800G of sodium alginate, 400G of hydroxyethyl starch and 10G of calcium chloride, wherein the molecular weight of the hydroxyethyl starch is 22 ten thousand Da, the molecular weight of the sodium alginate is 6000Da, and the particle sizes of the sodium alginate and the hydroxyethyl starch are 40 meshes, and the ratio of β -D-guluronic acid (G) to α -L-mannuronic acid (M) in the sodium alginate is adjusted, and the preparation method is as shown in example 1.

Each formulation sample, 1.0g, was swollen in 10.0g of water to form a gel, and the gel strength was measured by an extensional rheometer, with the results shown in Table 3.

TABLE 3

Sample numbering	G/M value	Maximum pulling force (N)	Tensile Strength (MPa)
				B1	0.5	3.36	0.40
B2	1.0	5.27	0.63
				B3	1.5	17.85	2.14
B4	2.0	19.36	2.32
				B5	2.2	14.38	1.70
B6	2.5	6.12	0.75

Test results show that the ratio of β -D-guluronic acid (G) to α -L-mannuronic acid (M) in sodium alginate has a large influence on the strength of gel, the strength of gel formed by too low a G/M ratio is weak and cannot resist the stretching action of external force, when the ratio of G/M is 1.5 or more, the formed gel has good stretching strength, and when the ratio of G/M is more than 2.0, the hardness of formed gel is too high, which results in insufficient flexibility of gel and failure of resisting the stretching action of external force.

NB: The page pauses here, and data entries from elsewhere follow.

import Literature.AnabelianGeometry.SemiGraphs.TemperedCurveSlimOfTower
import Literature.AnabelianGeometry.SemiGraphs.TemperedOpenMapping
import HarnessLib

/-!
# [SemiAnbd] Example 3.10, conclusion "`Δ` and `Π` are temp-slim" — WITHOUT the `AugIsOpenMap` binder

Mochizuki, *Semi-graphs of anabelioids*, Publ. RIMS **42** (2006), Example 3.10 p. 45 l. 10–12
[cite: MochizukiSemiAnbd2006, Ex 3.10 p.45]: "Since `Δ` is the inverse limit of the `Δ[i]`, and `G_K`
is slim …, we thus conclude that both `Δ` and `Π` are temp-slim."

Proof-only companion of `TemperedSpecialFibreTower.lean` (abc-iut-w5-d122, sub-DAG SemiAnbd:Ex3.10)
and `TemperedCurveSlimOfTower.lean`: those files derive the slimness of `Π` from a special-fibre tower
PLUS the additive named hypothesis `TemperedArithmeticGroup.AugIsOpenMap` (resp. `IsOpenMap X.aug`).
By the open mapping theorem for tempered groups (`TemperedOpenMapping.lean`:
`TemperedArithmeticGroup.augIsOpenMap_holds`, `TemperedCurve.isOpenMap_aug_of_isTempered`) that
binder is a THEOREM, so the conclusion of Example 3.10 holds from the tower data alone (group-level
interface), resp. from the tower data + "`Π^temp_{X_K}` tempered and Galois-countable" (§6 curve-level
interface, which does not record temperedness).  Nothing in the parent files is edited.

Refereed pre-IUT material; nothing here bears on [IUTchIII] Cor. 3.12; typed ≠ discharged.
-/

noncomputable section

namespace Literature.AnabelianGeometry.SemiGraphs

open Literature.AlgebraicGeometry.Frobenioids (IsSlimGroup)
open Literature.AnabelianGeometry.AbsoluteAnabelian (galoisMLF_slim_holds)

universe u

section GroupLevel

variable {K : Type u} [Field K]

/-- **Example 3.10, "`Π` is temp-slim"** (p. 45 l. 11–12) for the group-level interface
`D : TemperedArithmeticGroup K`: from a special-fibre tower over `Δ` and the slimness of `G_K` ONLY —
the openness of `Π ↠ G_K` used by `SpecialFibreTower.isSlimGroup_pi` is the theorem
`TemperedArithmeticGroup.augIsOpenMap_holds`. [cite: MochizukiSemiAnbd2006, Ex 3.10 p.45] -/
theorem SpecialFibreTower.isSlimGroup_pi_of_slim_galois {D : TemperedArithmeticGroup K}
    (T : SpecialFibreTower D.delta) (hG : IsSlimGroup (Field.absoluteGaloisGroup K)) :
    IsSlimGroup D.Pi :=
  T.isSlimGroup_pi D.augIsOpenMap_holds hG

/-- **Example 3.10, conclusion, for `K/ℚ_p` finite** (the printed setting): both `Δ` and `Π` are
(temp-)slim from a special-fibre tower ALONE — `G_K` slim is the tree theorem `galoisMLF_slim_holds`
([AbsAnab] Thm. 1.1.1 (ii)) and the augmentation is open by `augIsOpenMap_holds`.
[cite: MochizukiSemiAnbd2006, Ex 3.10 p.45] -/
theorem SpecialFibreTower.isSlimGroup_delta_and_pi_of_tower {p : ℕ} [Fact p.Prime] {K : Type}
    [Field K] [Algebra ℚ_[p] K] [FiniteDimensional ℚ_[p] K] {D : TemperedArithmeticGroup K}
    (T : SpecialFibreTower D.delta) : IsSlimGroup D.delta ∧ IsSlimGroup D.Pi :=
  T.isSlimGroup_delta_and_pi (p := p) D.augIsOpenMap_holds

/-- What the named statement `Ex310TowerStatement Ω` buys, WITHOUT the `AugIsOpenMap` binder of
`isSlimGroup_of_ex310TowerStatement`: under the tower-existence statement, the slimness of `G_K` and
an exhaustive sequence of open characteristic normal finite-index subgroups of `Δ`, the groups `Δ` and
`Π` of a datum carrying certified special-fibre data are slim. [cite: MochizukiSemiAnbd2006, Ex 3.10 p.45] -/
theorem isSlimGroup_of_ex310TowerStatement_of_slim_galois {Ω : SpecialFibreOrigin K}
    (h : Ex310TowerStatement Ω) {D : TemperedArithmeticGroup K} {S : SpecialFibreData D}
    (hS : Ω.IsSpecialFibreOf D S) (N : ℕ → Subgroup D.delta) (hanti : Antitone N)
    (hopen : ∀ i, IsOpen (N i : Set D.delta))
    (hchar : ∀ (i) (φ : D.delta ≃ₜ* D.delta), (N i).map φ.toMulEquiv.toMonoidHom = N i)
    (hnormal : ∀ i, (N i).Normal) (hfi : ∀ i, (N i).FiniteIndex)
    (hexh : ∀ g, (∀ i, g ∈ N i) → g = 1) (hG : IsSlimGroup (Field.absoluteGaloisGroup K)) :
    IsSlimGroup D.delta ∧ IsSlimGroup D.Pi :=
  isSlimGroup_of_ex310TowerStatement h hS N hanti hopen hchar hnormal hfi hexh D.augIsOpenMap_holds hG

end GroupLevel

/-! ## The §6 curve-level interface `TemperedCurve p` -/

namespace TemperedCurve

variable {p : ℕ} [Fact p.Prime]

/-- **Example 3.10, "`Π` is temp-slim"**, at the §6 interface `X : TemperedCurve p`: a special-fibre
tower over `Δ^temp_X` makes `Π^temp_{X_K}` slim as soon as `Π^temp_{X_K}` is tempered (Def. 3.1 (i))
with first-countable (e.g. Galois-countable) topology — the openness of `Π^temp_{X_K} → G_{ℚ_p}`
required by `isSlimGroup_piTemp_of_tower` being the theorem `isOpenMap_aug_of_isTempered`.  This is
the printed derivation behind the raw binder `hslimX : IsSlimGroup D.PiTemp` (GAP-LEDGER G-w4d021-3)
with the companion binder `haugOpen : IsOpenMap D.aug` ELIMINATED in favour of temperedness.
[cite: MochizukiSemiAnbd2006, Ex 3.10 p.45] -/
theorem isSlimGroup_piTemp_of_tower_of_isTempered (X : TemperedCurve p)
    (T : SpecialFibreTower X.DeltaTemp) (hX : IsTempered X.PiTemp) [FirstCountableTopology X.PiTemp] :
    IsSlimGroup X.PiTemp :=
  X.isSlimGroup_piTemp_of_tower T (X.isOpenMap_aug_of_isTempered hX)

/-- Both halves of the conclusion of Example 3.10 at the §6 interface, from a tower and temperedness
(no openness binder). [cite: MochizukiSemiAnbd2006, Ex 3.10 p.45] -/
theorem isSlimGroup_piTemp_and_deltaTemp_of_tower_of_isTempered (X : TemperedCurve p)
    (T : SpecialFibreTower X.DeltaTemp) (hX : IsTempered X.PiTemp) [FirstCountableTopology X.PiTemp] :
    IsSlimGroup X.PiTemp ∧ IsSlimGroup X.DeltaTemp :=
  X.isSlimGroup_piTemp_and_deltaTemp_of_tower T (X.isOpenMap_aug_of_isTempered hX)

/-- Open subgroups of `Π^temp_{X_K}` have open images in `G_{ℚ_p}` whenever `Π^temp_{X_K}` is tempered
with first-countable topology (§6 p. 69: the exact sequence is one of topological groups and
`G_K ≤ G_{ℚ_p}` is open). [cite: MochizukiSemiAnbd2006, §6 p.69] -/
theorem isOpen_map_aug_of_isTempered (X : TemperedCurve p) (hX : IsTempered X.PiTemp)
    [FirstCountableTopology X.PiTemp] (U : Subgroup X.PiTemp) (hU : IsOpen (U : Set X.PiTemp)) :
    IsOpen ((U.map X.aug.toMonoidHom : Subgroup (GQp p)) : Set (GQp p)) :=
  X.isOpen_map_aug_of_isOpenMap (X.isOpenMap_aug_of_isTempered hX) U hU

end TemperedCurve

end Literature.AnabelianGeometry.SemiGraphs

end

Example 3: influence of particle size on Water absorption time and Water absorption

800G of sodium alginate, 400G of hydroxyethyl starch and 10G of calcium chloride, wherein the molecular weight of the hydroxyethyl starch is 13.5 ten thousand Da, the molecular weight of the sodium alginate is 6000Da, the ratio of β -D-guluronic acid (G) to α -L-mannuronic acid (M) in the sodium alginate is 2.0, the granularity of the sodium alginate is adjusted, and the preparation method is as shown in example 1.

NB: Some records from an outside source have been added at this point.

import Summits.HubbardSuperconductivity.HubbardSuperconductivity.Theorems.AnisotropyChordTransferFibre3FinMHoleConv

/-!
# Route `AnisotropyChord` / H0 rotor rung: FIN regime certificate at `L = 11` — kernel facts, part d

KERNEL FACTS (zero data): cells of the λ-cover of the a-priori window at `L = 11` pass the regime check in CONVOLUTION form
`FinCell.mholeCellOK3 11 a b` (`…Fibre3FinMHoleConv` / `…Fibre3FinConvCell`: layer-0/1 positivity, then either the cell is vacuous —
the anisotropy enclosure lies below `0` — or `‖Π⁰‖² > 0` and `hi(T⁺) ≤ lo(ε₁(1 − 5/V + 6/V²)/2)`, `T⁺ = 3λ − 6·Σ_x φ(x)Σ_y φ(y)f(y−x)² / ‖Π⁰‖²`
by row dot products over the `V²` pairs), one `decide +kernel` each (`maxHeartbeats 400000` pre-budgeted). The cell list
(14 points, units of `D = 2^60`; designed with the prover's float mirror `scratch/fin_iv3.py`) is assembled in `…Fibre3FinMHoleEleven`.
Prover seat `hubbard-h0-rotor-p3` g4; helper for stmt-HubbardSuperconductivity-23918 (piece A of rung 19089; `--supports`, helper class).
WHAT THIS IS NOT: nothing here proves superconductivity in the Hubbard model (rotor TARGET as worded stays FALSE, g15 verdict); kernel
facts for ONE hypothesis (regime clause) of ONE conditional reduction at one `L`. Tree imports only; no sorry, no `native_decide`.
-/

set_option linter.dupNamespace false
set_option autoImplicit false

namespace Summit.HubbardSuperconductivity.HubbardSuperconductivity.Theorems.AnisotropyChord.Transfer.Fibre3

namespace FinCell

set_option maxHeartbeats 400000 in
/-- kernel fact: cell 10 of 13 at `L = 11`, `λ·2^60 ∈ [22206059696302728, 24189209654541808]`, passes the regime check (convolution form). [folklore] -/
theorem cell11_10 : mholeCellOK3 11 22206059696302728 24189209654541808 = true := by
  decide +kernel

set_option maxHeartbeats 400000 in
/-- kernel fact: cell 11 of 13 at `L = 11`, `λ·2^60 ∈ [24189209654541808, 27362249587724336]`, passes the regime check (convolution form). [folklore] -/
theorem cell11_11 : mholeCellOK3 11 24189209654541808 27362249587724336 = true := by
  decide +kernel

set_option maxHeartbeats 400000 in
/-- kernel fact: cell 12 of 13 at `L = 11`, `λ·2^60 ∈ [27362249587724336, 32439113480816380]`, passes the regime check (convolution form). [folklore] -/
theorem cell11_12 : mholeCellOK3 11 27362249587724336 32439113480816380 = true := by
  decide +kernel

set_option maxHeartbeats 400000 in
/-- kernel fact: cell 13 of 13 at `L = 11`, `λ·2^60 ∈ [32439113480816380, 36939046499115888]`, passes the regime check (convolution form). [folklore] -/
theorem cell11_13 : mholeCellOK3 11 32439113480816380 36939046499115888 = true := by
  decide +kernel

end FinCell

end Summit.HubbardSuperconductivity.HubbardSuperconductivity.Theorems.AnisotropyChord.Transfer.Fibre3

1g of the sample was uniformly sprinkled into a petri dish containing 40g of water, the diameter of the petri dish was 9cm, the gel was taken out after 30 seconds, weighed, and the weight of the sample absorbing water was calculated, and the results are shown in Table 4.

TABLE 4

Sample numbering	Particle size (mesh)	Time of Water uptake(s)	Absorbent weight (g)	Specific surface area (m)2/g)
					C1	20	30	9.5	60
C2	40	30	14.4	160
					C3	60	30	16.5	200
C4	80	30	15.8	120
					C5	100	30	13.6	100
C6	120	30	12.8	80
					C7	200	30	6.7	40

The test result shows that: when the particle size of the sodium alginate is within 40-120 meshes, the sodium alginate can quickly absorb water to form gel, and the water absorption capacity of each gram of sample is more than 12.0 g; when the particle size of the sodium alginate is smaller than 120 meshes, the water absorption capacity of the sample in 30s is rapidly reduced, so that the exudate and blood cannot be absorbed in time; when the particle size is larger than 40 mesh, the particles are too large, which results in inconvenience in use.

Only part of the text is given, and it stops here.